Hyperbaric therapy is one of the few interventions that can stimulate the formation of new blood vessels locally, by activating vascular growth factors — exactly the mechanism needed where bevacizumab blocks healing. Through this unique property, HBOT can partially counteract the systemic anti-angiogenic effect of bevacizumab at the wound level, allowing tissues to heal without interfering with the antitumor effect of the medication. This is not substitution, but complementarity: each tool acts where it is most useful.
It is equally important to understand the limits of hyperbaric therapy, not only its possibilities. HBOT is not a universal remedy and does not replace any treatment prescribed by your doctor. It does not work alone, in the absence of an integrated medical protocol, and it should not be started without a prior evaluation by a physician specialized in hyperbaric medicine.
There are clear contraindications: certain types of pulmonary lesions, severe uncontrolled claustrophobia, some medications that do not combine with hyperoxia, and clinical situations in which pressure variations could worsen the patient’s condition. At Hyperbarium, every patient undergoes a complete medical consultation before starting any therapeutic protocol, precisely to ensure that the benefits greatly outweigh the risks or that there are no contraindications.
Also, hyperbaric therapy does not increase the adverse effects of medications. On the contrary: by accelerating healing and creating a more favorable tissue environment, hyperbaric therapy can help shorten the duration of some treatments and reduce the doses needed in the long term, in patients in whom combined treatment works.
Modern medicine is moving, gradually but surely, toward combined and personalized therapeutic protocols. The idea that a single medication, administered with dose as the only variable, can solve any complex problem of the body is beginning to disappear. Instead, systemic thinking is gaining ground: how do we optimize the biological environment so that every therapeutic tool, whether an antibiotic, a cytostatic drug, a corticosteroid or a growth factor, functions at its maximum potential?
Hyperbaric therapy answers exactly this question. It does not add a new medication to the protocol.
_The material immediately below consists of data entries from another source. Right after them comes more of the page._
/-- **LIFTING `B(𝓀) → B(F) ∩ GL_n(𝒪)`**: every invertible upper triangular matrix over the residue field is the reduction of an integral upper triangular matrix with
integral inverse (lift the entries by ★ `liftTable`, which lifts `0` to `0`; the diagonal entries of `β` are non-zero since `det β = ∏ β_{ii}`, so their lifts are units and
`det = ∏ diag` has valuation `1`). [cite: IwahoriMatsumoto1965, §2 Prop. 2.4] -/
theorem exists_borel_glInt_glIntReduction_eq (β : GL (Fin n) 𝓀[F]) (hβ : β ∈ standardParabolicGL 𝓀[F] (id : Fin n → Fin n)) :
    ∃ b : GL (Fin n) F, ∃ hb : b ∈ glInt n F, b ∈ standardParabolicGL F (id : Fin n → Fin n) ∧ glIntReduction n F ⟨b, hb⟩ = β := by
  classical
  have hβtri : (β : Matrix (Fin n) (Fin n) 𝓀[F]).BlockTriangular id := (mem_standardParabolicGL_iff _ β).1 hβ
  -- the lifted matrix
  set M : Matrix (Fin n) (Fin n) F := Matrix.of (liftTable fun i j => (β : Matrix (Fin n) (Fin n) 𝓀[F]) i j) with hM
  have hMapply : ∀ i j, M i j = liftTable (fun i j => (β : Matrix (Fin n) (Fin n) 𝓀[F]) i j) i j := fun i j => rfl
  have hMint : IsIntegralMatrix M := fun i j => by rw [hMapply]; exact liftTable_mem _ i j
  have hMtri : M.BlockTriangular id := by
    intro i j hij
    rw [hMapply, liftTable_eq_zero_iff]
    exact hβtri hij
  -- the diagonal entries of `β` are non-zero, so those of `M` are units
  have hdet : (β : Matrix (Fin n) (Fin n) 𝓀[F]).det ≠ 0 := by
    have hu : IsUnit (β : Matrix (Fin n) (Fin n) 𝓀[F]).det := by
      rw [← Matrix.GeneralLinearGroup.val_det_apply]
      exact Units.isUnit _
    exact hu.ne_zero
  have hdiagβ : ∀ i, (β : Matrix (Fin n) (Fin n) 𝓀[F]) i i ≠ 0 := by
    intro i h0
    apply hdet
    rw [Matrix.det_of_upperTriangular hβtri]
    exact Finset.prod_eq_zero (Finset.mem_univ i) h0
  have hdiag : ∀ i, valuation F (M i i) = 1 := by
    intro i
    have hle : valuation F (M i i) ≤ 1 := (Valuation.mem_integer_iff _ _).1 (hMint i i)
    refine le_antisymm hle (not_lt.1 fun hlt => hdiagβ i ?_)
    rw [← residue_liftTable (fun i j => (β : Matrix (Fin n) (Fin n) 𝓀[F]) i j) i i]
    exact (residue_eq_zero_iff_valuation_lt_one _).2 hlt
  have hdetM : valuation F M.det = 1 := by
    rw [Matrix.det_of_upperTriangular hMtri, map_prod]
    exact Finset.prod_eq_one fun i _ => hdiag i
  have hdetM0 : M.det ≠ 0 := fun h => by rw [h, map_zero] at hdetM; exact zero_ne_one hdetM
  refine ⟨Matrix.GeneralLinearGroup.mkOfDetNeZero M hdetM0, mem_glInt_of_isIntegralMatrix hMint hdetM, hMtri, ?_⟩
  refine Units.ext ?_
  ext i j
  rw [coe_glIntReduction_apply]
  exact residue_liftTable (fun i j => (β : Matrix (Fin n) (Fin n) 𝓀[F]) i j) i j

end Reduction

/-! ## §2 The cover `GL_n(F) = ⋃_σ B · P_σ · Iw` -/

section Cover

variable {F : Type u} [Field F] [ValuativeRel F] {n : ℕ}

/-- The upper unitriangular group is contained in the Borel. [cite: BernsteinZelevinsky1977, §2.1] -/
theorem upperUnitriangular_le_borel {K : Type*} [Field K] :
    upperUnitriangular (Fin n) K ≤ standardParabolicGL K (id : Fin n → Fin n) :=
  fun u hu => (mem_standardParabolicGL_iff _ u).2 ((mem_upperUnitriangular_iff u).1 hu).1
import Summits.HubbardSuperconductivity.HubbardSuperconductivity.Theorems.AnisotropyChordTransferFibre3FinXDEvalW

/-!
# Route `AnisotropyChord` / H0 rotor rung: FIN per-`L` row-D (KT-2a″) cell facts, `L = 16`, cells 80–81

Kernel facts `xdCellAny0 16 (49/50) la lb aD = true` (in-kernel point tables, zero data; `decide +kernel`) for the combined-cell
grid of `L = 16` (g5 design, 1–2.5 % cells); assembled in `…FinXDSixteen`.  Prover seat `hubbard-h0-rotor-p3` g7; helper for piece A =
stmt-HubbardSuperconductivity-23918 of rung 19089 (`--supports`, helper class).  WHAT THIS IS NOT: nothing here proves superconductivity in the
Hubbard model (rotor TARGET as worded stays FALSE, g15 verdict); kernel facts for ONE hypothesis of ONE conditional reduction.  No sorry.
-/

set_option linter.dupNamespace false
set_option autoImplicit false

namespace Summit.HubbardSuperconductivity.HubbardSuperconductivity.Theorems.AnisotropyChord.Transfer.Fibre3

namespace FinXD

/-- cell 80 of `L = 16` (`cert`). [folklore] -/
theorem xd16_80 : xdCellAny0 16 (49/50 : ℚ) 1557771025712091 1596715301354894 (2/25 : ℚ) = true := by (rw [← xdCellAnyW0_eq]; decide +kernel)

/-- cell 81 of `L = 16` (`cert`). [folklore] -/
theorem xd16_81 : xdCellAny0 16 (49/50 : ℚ) 1596715301354894 1636633183888767 (2/25 : ℚ) = true := by (rw [← xdCellAnyW0_eq]; decide +kernel)

end FinXD

end Summit.HubbardSuperconductivity.HubbardSuperconductivity.Theorems.AnisotropyChord.Transfer.Fibre3
import Summits.BirchSwinnertonDyer.BirchSwinnertonDyer.Theorems.SignedBaseChangeAnticyclotomicEisensteinDivisibilityFinitePieceDescent
import HarnessLib

/-!
# The kernel of `res : H¹(K_∞^{(1)}, M) → H¹(K̃_∞, M)` is finite (helper for crux
# `AnticyclotomicEisensteinDivisibility`, stmt-BirchSwinnertonDyer-20727, line `bdpline`, stub `stub_finitePieceSS`)

Second ingredient of the two-step descent over the `ℤ_p²`-tower (sibling of `…FinitePieceDescent.lean`):
for a finite discrete `Γ_K`-module `M` with open stabilisers and a generator pair `(γ₁, γ₂)` of
`(κ₁, κ₂)`, the kernel of restriction from `N₁ = ker κ₁` to `N₂ = pairKer κ₁ κ₂` is finite — a kernel
class has a cocycle vanishing on `N₂` (subtract the coboundary), and such a cocycle is determined by
its value at `γ₂ ∈ N₁`: its zero set against another such cocycle is an open subgroup of `N₁`
containing `N₂` and `γ₂`, hence all of `N₁` (`eq_top_of_isOpen_of_subgroupOf_pairKer_le`). So the
kernel injects into the finite `M`. This is `H¹(N₁/N₂, M^{N₂}) ↪ M` (Serre, *Galois Cohomology*,
I.§2.6) without the inflation map. BSD is not proved by any of this.
-/

-- D-0017: single-problem summit, the namespace repeats the problem name by design.
set_option linter.dupNamespace false
set_option autoImplicit false

open Literature.NumberTheory.EllipticCurves Literature.NumberTheory.GaloisRepresentations

namespace Summit.BirchSwinnertonDyer.BirchSwinnertonDyer.Theorems.SignedBaseChangeAcDivFinitePiece

universe u

variable {K : Type u} [Field K] {p : ℕ} [Fact p.Prime]
  {κ₁ κ₂ : ZpExtension K p} {γ₁ γ₂ : Field.absoluteGaloisGroup K}
  {M : Type u} [AddCommGroup M] [DistribMulAction (Field.absoluteGaloisGroup K) M]
  [TopologicalSpace M] [DiscreteTopology M]

/-- **The kernel of restriction `H¹(K_∞^{(1)}, M) → H¹(K̃_∞, M)` is finite** for a finite discrete
`M`: a kernel class is represented by a cocycle `c` on `N₁` vanishing on `N₂` (subtract the coboundary),
and such a `c` is determined by `c(γ₂) ∈ M` — on `N₂ γ₂ᵏ` by the cocycle rule, on all of `N₁` by
continuity and density (`pairKer` and `γ₂` topologically generate `ker κ₁`). So the kernel injects into
`M`. (This is `H¹(N₁/N₂, M^{N₂}) ↪ M`, Serre I.§2.6, without the inflation map.)
[cite: SerreGaloisCohomology1997, I.§2.6 (b)] -/
theorem finite_ker_resOfLe_pair [Finite M] (hγ : ZpExtension.IsTopGeneratorPair κ₁ κ₂ γ₁ γ₂)
    (hstab : ∀ v : M, IsOpen ((MulAction.stabilizer (Field.absoluteGaloisGroup K) v : Subgroup _) :
      Set (Field.absoluteGaloisGroup K))) :
    Set.Finite ((resOfLe M (ZpExtension.pairKer_le_left κ₁ κ₂)).ker :
      Set (subgroupH1 κ₁.kerSubgroup M)) := by
  classical
  haveI := compactSpace_kerSubgroup κ₁
  let N₁ : Subgroup (Field.absoluteGaloisGroup K) := κ₁.kerSubgroup
  let N : Subgroup N₁ := (ZpExtension.pairKer κ₁ κ₂).subgroupOf κ₁.kerSubgroup
  let γ : N₁ := ⟨γ₂, mem_kerSubgroup_of_pair hγ⟩
  -- every kernel class has a cocycle vanishing on `N₂`
  have hrep : ∀ y ∈ (resOfLe M (ZpExtension.pairKer_le_left κ₁ κ₂)).ker,
      ∃ ψ : contOneCocycles (discreteTopRep N₁ M), oneCocycleClass _ ψ = y ∧ ∀ h ∈ N, ψ.1 h = 0 := by
    intro y hy
    obtain ⟨φ, rfl⟩ := oneCocycleClass_surjective _ y
    have hmap : resOfLe M (ZpExtension.pairKer_le_left κ₁ κ₂) (oneCocycleClass _ φ) = oneCocycleClass _
        (contOneCocycles.pullback (subgroupInclusion (ZpExtension.pairKer_le_left κ₁ κ₂))
          (resHomOfEquivariant (subgroupInclusion (ZpExtension.pairKer_le_left κ₁ κ₂)) (AddMonoidHom.id M)
            (fun _ _ ↦ rfl)) φ) :=
      map_oneCocycleClass _ _ _ φ
    rw [AddMonoidHom.mem_ker, hmap, oneCocycleClass_eq_zero_iff] at hy
    obtain ⟨b, hb⟩ := hy
    refine ⟨φ - cobCocycle b ?_, ?_, ?_⟩
    · show Continuous fun g : N₁ ↦ (g : Field.absoluteGaloisGroup K) • b
      exact (continuous_smul_of_isOpen_stabilizer b (hstab b)).comp continuous_subtype_val
    · rw [oneCocycleClass_sub, oneCocycleClass_cobCocycle, sub_zero]
    · intro h hh
      have := hb ⟨h, Subgroup.mem_subgroupOf.mp hh⟩
      rw [contOneCocycles.pullback_apply] at this
      change φ.1 h = _ at this
      change φ.1 h - ((h : N₁) • b - b) = 0
      rw [this]
      exact sub_self _
  choose! rep hrep_eq hrep_zero using hrep
  -- the value at `γ₂` determines the normalised cocycle
  have hdet : ∀ ψ ψ' : contOneCocycles (discreteTopRep N₁ M), (∀ h ∈ N, ψ.1 h = 0) → (∀ h ∈ N, ψ'.1 h = 0) →
      ψ.1 γ = ψ'.1 γ → ψ = ψ' := by
    intro ψ ψ' h0 h0' hγγ
    -- the difference vanishes on `N` and at `γ`, hence on the subgroup they generate
    set δ := ψ - ψ' with hδ
    have hδN : ∀ h ∈ N, δ.1 h = 0 := fun h hh ↦ by
      rw [hδ, Submodule.coe_sub, ContinuousMap.sub_apply, h0 h hh, h0' h hh, sub_zero]
    have hδγ : δ.1 γ = 0 := by rw [hδ, Submodule.coe_sub, ContinuousMap.sub_apply, hγγ, sub_self]
    -- the zero set of `δ` is a subgroup containing `N` and `γ`, and it is open (δ locally constant) — so it is everything
    let Z : Subgroup N₁ :=
      { carrier := {g | δ.1 g = 0}
        one_mem' := contOneCocycles.apply_one δ
        mul_mem' := fun {a b} ha hb ↦ by
          show δ.1 (a * b) = 0
          rw [δ.2 a b]
          change δ.1 a + a • δ.1 b = 0
          rw [ha, hb, smul_zero, add_zero]
        inv_mem' := fun {a} ha ↦ by
          show δ.1 a⁻¹ = 0
          have := δ.2 a⁻¹ a
          rw [inv_mul_cancel, contOneCocycles.apply_one] at this
          change (0 : M) = δ.1 a⁻¹ + a⁻¹ • δ.1 a at this
          rw [ha, smul_zero, add_zero] at this
          exact this.symm }
    have hZopen : IsOpen (Z : Set N₁) := by
      -- `Z` contains the open neighbourhood `{g | δ g = 0}` of every point of itself: it IS that set
      exact (isOpen_discrete ({0} : Set M)).preimage δ.1.continuous
    have hZ : Z = ⊤ := eq_top_of_isOpen_of_subgroupOf_pairKer_le hγ Z hZopen (fun h hh ↦ hδN h hh) hδγ
    apply Subtype.ext
    ext g
    have : g ∈ Z := hZ ▸ Subgroup.mem_top g
    have hg : δ.1 g = 0 := this
    rw [hδ, Submodule.coe_sub, ContinuousMap.sub_apply, sub_eq_zero] at hg
    exact hg
  -- conclude: `y ↦ (rep y)(γ)` is injective on the kernel, with values in the finite `M`
  refine Set.Finite.of_finite_image (Set.toFinite _) (f := fun y ↦ (rep y).1 γ) ?_
  intro y hy y' hy' hyy
  have := hdet (rep y) (rep y') (hrep_zero y hy) (hrep_zero y' hy') hyy
  rw [← hrep_eq y hy, ← hrep_eq y' hy', this]


end Summit.BirchSwinnertonDyer.BirchSwinnertonDyer.Theorems.SignedBaseChangeAcDivFinitePiece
It prepares the ground for the ones you already have. It opens the plasma highway, reoxygenates inaccessible tissues, activates the immune system, stimulates vascular healing, potentiates antibiotics and chemotherapeutic drugs, protects bone against the adverse effects of bisphosphonates and, overall, creates the conditions in which the body and conventional medicine can truly help each other.
There are already more than 17,800 studies and medical articles indexed on PubMed that analyze various aspects of hyperbaric therapy, a serious scientific literature accumulated over decades of clinical research. The direction is clear: hyperbaric therapy is not an exotic novelty, but a mature medical instrument, integrated into the protocols of reference institutions such as the Undersea and Hyperbaric Medical Society (UHMS) and the European Committee for Hyperbaric Medicine (ECHM).
The essential message is simple: do not change the prescribed treatment. Give it the perfect environment to succeed.